I’ve heard of NorVPN. I set up my own openvpn server on Digital Ocean.

Do you have direct experience with NordVPN working on Peplink routers with the client add-on? If you got it to work I guess I could consider trying NordVPN to see if that solves my problems.

NordVPN is just a provider of openvpn services to go out to the internet, not to provide peer to peer private VPN’s. Their target market is people who want to hide/secure their browsing from local snooping (public wifi) or to change their country for streaming/content access reasons.

This is what I suspect most peplink users enable the openvpn client for, and there may have been minimal testing of client-to-client setups.

Thanks Paul,
You have been extremely helpful, and I really appreciate that.

Ah, I was wondering that.
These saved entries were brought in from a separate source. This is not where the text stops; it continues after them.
import Summits.QuantumFields.YangMills.Theorems.SwapVirialDeficitZeroModeGroupThreeHub
import HarnessLib

/-!
# Exact zero-mode rung on the GROUP, three letters — V-c: THE LIMIT `β²·Λ₃(β) → v₃ > 0`
# (rung Z4 in Laplace form; LEAD ym-line-sfw-p2 g93's «exact zero-mode asymptotics»; free-hands support of ⟨stmt-QuantumFields-24197⟩)

★★★ `tendsto_sq_mul_laplaceThree : ∃ v > 0, β²·Λ₃(β) → v` as `β → ∞`, where (part I)
`Λ₃(β) = ∫_{SU(2)³} exp(−β(‖[q₀,q₁]‖² + ‖[q₀,q₂]‖² + ‖[q₁,q₂]‖²)) dHaar³` is the exact three-letter commutator (zero-mode) block on the GROUP:
exponent `2 = (dim of the two transverse planes)/2`, NO logarithm, `v₃ = coneConst³·∫∫∫ h_0 > 0` — the Laplace-side twin of the `k = 3` line
`m₃(t) = v t⁴(1+o(1))` of the «sharp-sigma» zero-mode table (w3 g62's ✓`zeroModeZ_three_sharp` is the Gaussian-model version).
Assembly of parts I–V-b by two dominated-convergence steps:
* §1 INNER step (★★ `tendsto_lintegral_hsc`): for a hub with `0 < ‖a‖ ≤ 1`, `r = ‖Im a‖ > 0`, `∫∫ h_{β⁻¹} → ∫∫ h_0` on `ℍ × ℍ`
  (measurability of `h_s`, domination ✓`hsc_le_dominator`, `∫∫ G_r < ∞` ✓`lintegral_dominator_le`, pointwise limit ✓`tendsto_hsc` off the null
  set `{x₀ = 0}`);
* §2 OUTER step over the hub `a ∼ cone` (bound `c²·4(π²/48)(‖Im a‖²)^{−4/3}I(1/3)²`, hub straightening ✓`psiCone_eq_axis` a.e., scaling
  ✓`sq_mul_psiCone_eq_lintegral_hsc`), identification `∫ F_β dcone = ofReal(β²Λ₃(β))` (✓`ofReal_laplaceThree_eq_lintegral_psiCone`), finiteness and
  positivity of the limit (`∫∫ h_0 > 0`: the integrand is positive on `B⁴ × B⁴`).
HONEST LABEL: finite-dimensional real analysis on `SU(2)³` (plan-level zero-mode rung, Laplace/Abelian side — by the Tauberian caution of fcl-p3 g44 it does
NOT by itself give the small-ball form with a power rate); NOT the fixed-`L` sharp law, NOT ⟨24197⟩; the Yang–Mills mass gap is NOT proved; no summit is
proved by a line.  Width seat ym-line-sfw-p2-w2 g55 (cell ym-idea-1, free hands; own crux ⟨22884⟩ blocked-on ⟨19935⟩), `--supports stmt-QuantumFields-24197`.
Standard axioms, 0 `sorry`; the three local instances of the ToronLog files.
References: [cite: GonzalezarroyoAltes1988]; [cite: Vanbaal2001]; [folklore].
-/

set_option autoImplicit false

noncomputable section

open MeasureTheory Quaternion Set Filter Topology
open scoped Quaternion ENNReal
open Literature.MathematicalPhysics.QuantumLattice
open Summit.QuantumFields.YangMills.Theorems.SwapTwistDeficit.ToronLog

attribute [local instance] Literature.Analysis.FluidPDE.Tao2016.quatMeasurableSpace
  Literature.Analysis.FluidPDE.Tao2016.quatBorelSpace
  Literature.MathematicalPhysics.QuantumLattice.secondCountableTopology_su2

namespace Summit.QuantumFields.YangMills.Theorems.SwapVirialDeficit.ZeroModeGroup

/-! ## §1 The inner dominated-convergence step on `ℍ × ℍ` -/

/-- Off a `vol ⊗ vol`-null set both letters have `N_0 ≠ 0` (the hypothesis of ✓`tendsto_hsc`). [folklore] -/
theorem ae_nsc_zero_ne : ∀ᵐ z ∂((volume : Measure ℍ).prod volume), nsc 0 z.1 ≠ 0 ∧ nsc 0 z.2 ≠ 0 := by
  have h1 : ∀ᵐ x ∂(volume : Measure ℍ), nsc 0 x ≠ 0 := by
    have h : ∀ᵐ a ∂(volume : Measure ℍ), a.re ≠ 0 := by
      rw [ae_iff]; simpa only [ne_eq, not_not] using volume_re_eq_zero
    filter_upwards [h] with x hx
    rw [nsc_zero]
    intro h0
    have : x.re ^ 2 = 0 := by nlinarith [sq_nonneg x.re, sq_nonneg x.imI]
    exact hx ((pow_eq_zero_iff two_ne_zero).1 this)
  filter_upwards [(Measure.quasiMeasurePreserving_fst (μ := (volume : Measure ℍ)) (ν := (volume : Measure ℍ))).ae h1,
    (Measure.quasiMeasurePreserving_snd (μ := (volume : Measure ℍ)) (ν := (volume : Measure ℍ))).ae h1] with z hz1 hz2
  exact ⟨hz1, hz2⟩

/-- ★★ **INNER LIMIT**: for hub parameters `0 < A ≤ 1`, `r > 0`, `∫∫ h_{β⁻¹} → ∫∫ h_0` as `β → ∞` (dominated convergence on `ℍ × ℍ`
with the β-free dominator `G_r`). [folklore] -/
theorem tendsto_lintegral_hsc {A r : ℝ} (hA0 : 0 < A) (hA1 : A ≤ 1) (hr : 0 < r) :
    Tendsto (fun β : ℝ => ∫⁻ z, hsc β⁻¹ A r z.1 z.2 ∂((volume : Measure ℍ).prod volume)) atTop
      (𝓝 (∫⁻ z, hsc 0 A r z.1 z.2 ∂((volume : Measure ℍ).prod volume))) := by
  have hI := Ising_lt_top (c := 1/3) (by norm_num) (by norm_num)
  refine tendsto_lintegral_filter_of_dominated_convergence (fun z => dominator r z.1 z.2)
    (Eventually.of_forall fun β => measurable_hsc_uncurry _ _ _) ?_ ?_ ?_
  · filter_upwards [eventually_gt_atTop (0:ℝ)] with β hβ
    exact ae_of_all _ fun z => hsc_le_dominator (inv_pos.2 hβ) hA0.le hA1 (fun h => absurd h hA0.ne') z.1 z.2
  · exact (lt_of_le_of_lt (lintegral_dominator_le hr)
      (ENNReal.mul_lt_top (by simp) (ENNReal.mul_lt_top ENNReal.ofReal_lt_top (ENNReal.mul_lt_top hI hI)))).ne
  · filter_upwards [ae_nsc_zero_ne] with z hz
    exact (tendsto_hsc z.1 z.2 hz.1 hz.2).comp tendsto_inv_atTop_nhdsGT_zero

/-- The limit integrand has a positive integral: `∫∫ h_0 > 0` (it is positive on `B⁴ × B⁴`). [folklore] -/
theorem lintegral_hsc_zero_pos (A r : ℝ) : 0 < ∫⁻ z, hsc 0 A r z.1 z.2 ∂((volume : Measure ℍ).prod volume) := by
  set T : Set ℍ := {x : ℍ | x.re ^ 2 + x.imI ^ 2 < 1} with hT
  have hpos : ∀ z : ℍ × ℍ, z ∈ T ×ˢ T → hsc 0 A r z.1 z.2 ≠ 0 := by
    intro z hz
    have hz1 : z.1 ∈ {x : ℍ | nsc 0 x < 1} := by
      show nsc 0 z.1 < 1; rw [nsc_zero]; exact hz.1
    have hz2 : z.2 ∈ {x : ℍ | nsc 0 x < 1} := by
      show nsc 0 z.2 < 1; rw [nsc_zero]; exact hz.2
    rw [hsc_def, indicator_of_mem hz1, indicator_of_mem hz2, one_mul, one_mul]
    exact (ENNReal.ofReal_pos.2 (Real.exp_pos _)).ne'
  have hvolT : (volume : Measure ℍ) T ≠ 0 := by
    have hsub : Metric.ball (0:ℍ) 1 ⊆ T := by
      intro x hx
      rw [Metric.mem_ball, dist_zero_right] at hx
      have h2 : ‖x‖ ^ 2 < 1 := by nlinarith [norm_nonneg x]
      show x.re ^ 2 + x.imI ^ 2 < 1
      rw [sq_norm_eq_sum_sq] at h2
      nlinarith [sq_nonneg x.imJ, sq_nonneg x.imK]
    exact fun h => (Metric.measure_ball_pos (volume : Measure ℍ) (0:ℍ) one_pos).ne' (measure_mono_null hsub h)
  refine pos_iff_ne_zero.2 fun h0 => ?_
  have hae := (lintegral_eq_zero_iff (measurable_hsc_uncurry 0 A r)).1 h0
  have hnull : ((volume : Measure ℍ).prod volume) (T ×ˢ T) = 0 :=
    measure_mono_null (fun z hz => show ¬ (hsc 0 A r z.1 z.2 = 0) from hpos z hz) (ae_iff.1 hae)
  rw [Measure.prod_prod] at hnull
  exact (mul_ne_zero hvolT hvolT) hnull

/-! ## §2 The outer dominated-convergence step over the hub and the main theorem -/

/-- `Λ₃(β) ≥ 0`. [folklore] -/
theorem laplaceThree_nonneg (β : ℝ) : 0 ≤ laplaceThree β := by
  unfold laplaceThree
  exact integral_nonneg fun _ => (Real.exp_pos _).le

/-- ★★★ **THE EXACT THREE-LETTER ZERO-MODE RUNG ON THE GROUP (Laplace form)**:
`∃ v > 0, β²·∫_{SU(2)³} e^{−β(‖[q₀,q₁]‖² + ‖[q₀,q₂]‖² + ‖[q₁,q₂]‖²)} dHaar³ → v` as `β → ∞` — exponent `2`, NO logarithm, `v` an explicit positive
`coneConst³`-weighted Gaussian-type integral.  HONEST LABEL: plan-level zero-mode rung (Abelian side); NOT the fixed-`L` sharp law; the Yang–Mills mass gap
is NOT proved. [folklore] -/
theorem tendsto_sq_mul_laplaceThree :
    ∃ v : ℝ, 0 < v ∧ Tendsto (fun β : ℝ => β ^ 2 * laplaceThree β) atTop (𝓝 v) := by
  haveI := isProbabilityMeasure_coneMeasure
  set c : ℝ≥0∞ := ENNReal.ofReal coneConst with hc
  have hcne : c ≠ 0 := (ENNReal.ofReal_pos.2 coneConst_pos).ne'
  set K : ℝ → ℍ → ℝ≥0∞ := fun s a =>
    ∫⁻ z, hsc s (‖axisPoint a‖ ^ 2) (axisPoint a).imI z.1 z.2 ∂((volume : Measure ℍ).prod volume) with hK
  set F : ℝ → ℍ → ℝ≥0∞ := fun β a => ENNReal.ofReal (β ^ 2) * psiCone β a with hF
  set f : ℍ → ℝ≥0∞ := fun a => c * (c * K 0 a) with hf
  set bound : ℍ → ℝ≥0∞ := fun a =>
    c * (c * (4 * (ENNReal.ofReal (Real.pi ^ 2 / 48 * (‖a.im‖ ^ 2) ^ (-(4/3 : ℝ))) * (Ising (1/3) * Ising (1/3))))) with hbound
  -- a.e. properties of the hub
  have hae : ∀ᵐ a ∂coneMeasure, a ∈ Metric.ball (0:ℍ) 1 ∧ a.imJ ≠ 0 ∧ coneQ a ≠ 0 := by
    have h1 : ∀ᵐ a ∂coneMeasure, a ∈ Metric.ball (0:ℍ) 1 := by
      unfold coneMeasure; exact Measure.ae_smul_measure (ae_restrict_mem measurableSet_ball) _
    filter_upwards [h1, ae_cone_imJ_ne_zero, ae_coneQ_ne_zero] with a ha hb hq using ⟨ha, hb, hq⟩
  -- the rescaled representation of `F β a` at a good hub
  have hFK : ∀ a : ℍ, coneQ a ≠ 0 → ∀ β : ℝ, 0 < β → F β a = c * (c * K β⁻¹ a) := by
    intro a ha β hβ
    simp only [hF, hK]
    rw [psiCone_eq_axis β ha, sq_mul_psiCone_eq_lintegral_hsc hβ (axisPoint a) (axisPoint_components a).2.2.1
      (axisPoint_components a).2.2.2, lintegral_lintegral_hsc_eq]
  -- the hub parameters at a good hub
  have hpar : ∀ a : ℍ, a ∈ Metric.ball (0:ℍ) 1 → a.imJ ≠ 0 →
      0 < ‖axisPoint a‖ ^ 2 ∧ ‖axisPoint a‖ ^ 2 ≤ 1 ∧ 0 < (axisPoint a).imI ∧ (axisPoint a).imI ^ 2 = ‖a.im‖ ^ 2 := by
    intro a ha hJ
    have hane : a ≠ 0 := fun h => hJ (by rw [h]; rfl)
    rw [norm_axisPoint, (axisPoint_components a).2.1]
    have hlt : ‖a‖ < 1 := by rwa [Metric.mem_ball, dist_zero_right] at ha
    refine ⟨pow_pos (norm_pos_iff.2 hane) 2, by nlinarith [norm_nonneg a], norm_im_pos_of_imJ_ne_zero hJ, rfl⟩
  -- DCT hypotheses
  have h_meas : ∀ᶠ β in atTop, Measurable (F β) := Eventually.of_forall fun β => (measurable_psiCone β).const_mul _
  have h_bound : ∀ᶠ β in atTop, ∀ᵐ a ∂coneMeasure, F β a ≤ bound a := by
    filter_upwards [eventually_gt_atTop (0:ℝ)] with β hβ
    filter_upwards [hae] with a ha
    obtain ⟨hA0, hA1, hr, hr2⟩ := hpar a ha.1 ha.2.1
    rw [hFK a ha.2.2 β hβ]
    simp only [hbound, hK]
    rw [← hr2]
    refine mul_le_mul' le_rfl (mul_le_mul' le_rfl ?_)
    calc ∫⁻ z, hsc β⁻¹ (‖axisPoint a‖ ^ 2) (axisPoint a).imI z.1 z.2 ∂((volume : Measure ℍ).prod volume)
        ≤ ∫⁻ z, dominator (axisPoint a).imI z.1 z.2 ∂((volume : Measure ℍ).prod volume) :=
          lintegral_mono fun z => hsc_le_dominator (inv_pos.2 hβ) hA0.le hA1 (fun h => absurd h hA0.ne') z.1 z.2
      _ ≤ _ := lintegral_dominator_le hr
  have hmD : Measurable fun a : ℍ => 4 * (ENNReal.ofReal (Real.pi ^ 2 / 48 * (‖a.im‖ ^ 2) ^ (-(4/3 : ℝ))) * (Ising (1/3) * Ising (1/3))) :=
    ((ENNReal.measurable_ofReal.comp (measurable_const.mul
      (((Quaternion.continuous_im.norm).pow 2).measurable.pow_const _))).mul_const _).const_mul _
  have h_fin : ∫⁻ a, bound a ∂coneMeasure ≠ ∞ := by
    simp only [hbound]
    rw [lintegral_const_mul _ (hmD.const_mul _), lintegral_const_mul _ hmD]
    exact ENNReal.mul_ne_top ENNReal.ofReal_ne_top (ENNReal.mul_ne_top ENNReal.ofReal_ne_top lintegral_cone_domBound_ne_top)
  have h_lim : ∀ᵐ a ∂coneMeasure, Tendsto (fun β => F β a) atTop (𝓝 (f a)) := by
    filter_upwards [hae] with a ha
    obtain ⟨hA0, hA1, hr, -⟩ := hpar a ha.1 ha.2.1
    have hT : Tendsto (fun β : ℝ => c * (c * K β⁻¹ a)) atTop (𝓝 (f a)) := by
      simp only [hf, hK]
      exact ENNReal.Tendsto.const_mul (ENNReal.Tendsto.const_mul (tendsto_lintegral_hsc hA0 hA1 hr) (Or.inr ENNReal.ofReal_ne_top))
        (Or.inr ENNReal.ofReal_ne_top)
    refine hT.congr' ?_
    filter_upwards [eventually_gt_atTop (0:ℝ)] with β hβ
    exact (hFK a ha.2.2 β hβ).symm
  have hDCT := tendsto_lintegral_filter_of_dominated_convergence bound h_meas h_bound h_fin h_lim
  -- identification of the β-side
  have hint : ∀ β : ℝ, 0 < β → ∫⁻ a, F β a ∂coneMeasure = ENNReal.ofReal (β ^ 2 * laplaceThree β) := by
    intro β hβ
    simp only [hF]
    rw [lintegral_const_mul _ (measurable_psiCone β), ← ofReal_laplaceThree_eq_lintegral_psiCone hβ.le,
      ← ENNReal.ofReal_mul (sq_nonneg β)]
  set L := ∫⁻ a, f a ∂coneMeasure with hL
  have hT2 : Tendsto (fun β : ℝ => ENNReal.ofReal (β ^ 2 * laplaceThree β)) atTop (𝓝 L) := by
    refine hDCT.congr' ?_
    filter_upwards [eventually_gt_atTop (0:ℝ)] with β hβ using hint β hβ
  -- the limit is finite …
  have hLtop : L ≠ ∞ := by
    refine ne_top_of_le_ne_top h_fin (le_of_tendsto hDCT ?_)
    filter_upwards [h_bound] with β hβ using lintegral_mono_ae hβ
  -- … and positive
  have hfm : AEMeasurable f coneMeasure :=
    aemeasurable_of_tendsto_metrizable_ae atTop (fun β => ((measurable_psiCone β).const_mul _).aemeasurable) h_lim
  have hLpos : L ≠ 0 := by
    intro hL0
    have hae0 := (lintegral_eq_zero_iff' hfm).1 hL0
    have hfpos : ∀ a, f a ≠ 0 := fun a => by
      simp only [hf, hK]
      exact mul_ne_zero hcne (mul_ne_zero hcne (lintegral_hsc_zero_pos _ _).ne')
    have hfalse : ∀ᵐ a ∂coneMeasure, False := by filter_upwards [hae0] with a ha using hfpos a ha
    rw [eventually_false_iff_eq_bot, ae_eq_bot] at hfalse
    exact (IsProbabilityMeasure.ne_zero coneMeasure) hfalse
  refine ⟨L.toReal, ENNReal.toReal_pos hLpos hLtop, ?_⟩
  have hT3 := (ENNReal.tendsto_toReal hLtop).comp hT2
  refine hT3.congr' (Eventually.of_forall fun β => ?_)
  simp only [Function.comp_apply]
  rw [ENNReal.toReal_ofReal (mul_nonneg (sq_nonneg β) (laplaceThree_nonneg β))]

end Summit.QuantumFields.YangMills.Theorems.SwapVirialDeficit.ZeroModeGroup

end
/-! ## §3  The reading for (C): conjugation slices -/

include hϖ in
/-- **`hcanc` AT `ḡ = mk (y γ y⁻¹)` FROM THE UPSTAIRS CANCELLATION OF THE SLICE `f z = θ(mk(z γ z⁻¹))`.**  With (C)'s conclusion `∫_{GL₂(𝒪)} f (x k y) dμ(k) = 0` for
all `x` with `¬ 𝔅_R(x)` (K2E5-p17's `cuspForm_cancellation_GL2_split`, `f (x k y) = θ(mk((x k y) γ (x k y)⁻¹))`), for every `n`:
`∫_{Ω n} θ(x̄ ḡ x̄⁻¹) dμ'(x̄) = ∫_{Ω n ∩ Ω R} θ(x̄ ḡ x̄⁻¹) dμ'(x̄)` — the `hcanc` conjunct of ★ ASM-core `nonEllEstimates_of_radius` at `ḡ`.
[cite: HarishChandra1970, Part VII §2 Thm 20 p. 70, §3 pp. 71–72] -/
theorem setIntegral_conj_eq_setIntegral_inter_of_cuspForm_cancellation
    (Ω : CompactExhaustion (GL (Fin 2) F ⧸ (Subgroup.zpowers (Units.mk0 ϖ hϖ0)).map (Matrix.GeneralLinearGroup.scalar (Fin 2))))
    (hmem : ∀ (m : ℕ) (g : GL (Fin 2) F),
      (QuotientGroup.mk g : GL (Fin 2) F ⧸ (Subgroup.zpowers (Units.mk0 ϖ hϖ0)).map (Matrix.GeneralLinearGroup.scalar (Fin 2))) ∈ Ω m ↔
        ∀ i j k l, Valued.v (ϖ ^ m * ((g : Matrix (Fin 2) (Fin 2) F) i j * ((g⁻¹ : GL (Fin 2) F) : Matrix (Fin 2) (Fin 2) F) k l)) ≤ 1)
    (hK : ∀ (m : ℕ) (k : GL (Fin 2) F), k ∈ glInt 2 F → ∀ x : GL (Fin 2) F ⧸ (Subgroup.zpowers (Units.mk0 ϖ hϖ0)).map (Matrix.GeneralLinearGroup.scalar (Fin 2)),
      ((QuotientGroup.mk k : GL (Fin 2) F ⧸ _) * x ∈ Ω m ↔ x ∈ Ω m) ∧ (x * (QuotientGroup.mk k : GL (Fin 2) F ⧸ _) ∈ Ω m ↔ x ∈ Ω m))
    (θ : GL (Fin 2) F ⧸ (Subgroup.zpowers (Units.mk0 ϖ hϖ0)).map (Matrix.GeneralLinearGroup.scalar (Fin 2)) → E) (hθ : Continuous θ)
    (γ y : GL (Fin 2) F) {R : ℕ}
    (h20 : ∀ x : GL (Fin 2) F, ¬ (∀ i j k l, Valued.v (ϖ ^ R * ((x : Matrix (Fin 2) (Fin 2) F) i j * ((x⁻¹ : GL (Fin 2) F) : Matrix (Fin 2) (Fin 2) F) k l)) ≤ 1) →
      ∫ k in (glInt 2 F : Set (GL (Fin 2) F)),
        θ (QuotientGroup.mk ((x * k * y) * γ * (x * k * y)⁻¹) : GL (Fin 2) F ⧸ (Subgroup.zpowers (Units.mk0 ϖ hϖ0)).map (Matrix.GeneralLinearGroup.scalar (Fin 2))) ∂μ = 0)
    (n : ℕ) :
    ∫ x in Ω n, θ (x * QuotientGroup.mk (y * γ * y⁻¹) * x⁻¹) ∂μ' = ∫ x in Ω n ∩ Ω R, θ (x * QuotientGroup.mk (y * γ * y⁻¹) * x⁻¹) ∂μ' := by
  have hF' : Continuous fun x : GL (Fin 2) F ⧸ (Subgroup.zpowers (Units.mk0 ϖ hϖ0)).map (Matrix.GeneralLinearGroup.scalar (Fin 2)) =>
      θ (x * QuotientGroup.mk (y * γ * y⁻¹) * x⁻¹) :=
    hθ.comp ((continuous_id.mul continuous_const).mul continuous_id.inv)
  refine setIntegral_eq_setIntegral_inter_of_forall_upstairs hϖ hϖ0 μ μ' Ω hmem hK _ hF' (fun x hx => ?_) n
  have heq : (fun k : GL (Fin 2) F => θ ((QuotientGroup.mk (x * k) : GL (Fin 2) F ⧸ (Subgroup.zpowers (Units.mk0 ϖ hϖ0)).map (Matrix.GeneralLinearGroup.scalar (Fin 2))) *
      QuotientGroup.mk (y * γ * y⁻¹) * (QuotientGroup.mk (x * k))⁻¹)) =
      fun k : GL (Fin 2) F => θ (QuotientGroup.mk ((x * k * y) * γ * (x * k * y)⁻¹)) := by
    funext k
    rw [← QuotientGroup.mk_inv, ← QuotientGroup.mk_mul, ← QuotientGroup.mk_mul]
    congr 2
    group
  rw [heq]
  exact h20 x hx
I won’t spend any time researching NordVPN.

I did open a ticket with support. I included a link to this forum thread asking them to read it. Based on the first response, it seems clear they didn’t read it because they asked for screen shots, etc. I politely asked them to look at this thread and sent them an additional screen shot.

Unfortunately I didn’t save any logs from when it was hooked to the Asus. If support can’t help id the problem I will try and do that.

Thanks again.

On your other question, the FusionHub solo is no charge for a single connection. Your SOHO will connect via pepvpn.

Remember to open ports if you have a cloud firewall at digital ocean. Internet->Wan on Fusion HUB

Use UDP4500 if there is one PepVPN.
If UDP4500 cannot connect, use TCP32015.

L2TP for remote access. (open the L2TP WAN ports)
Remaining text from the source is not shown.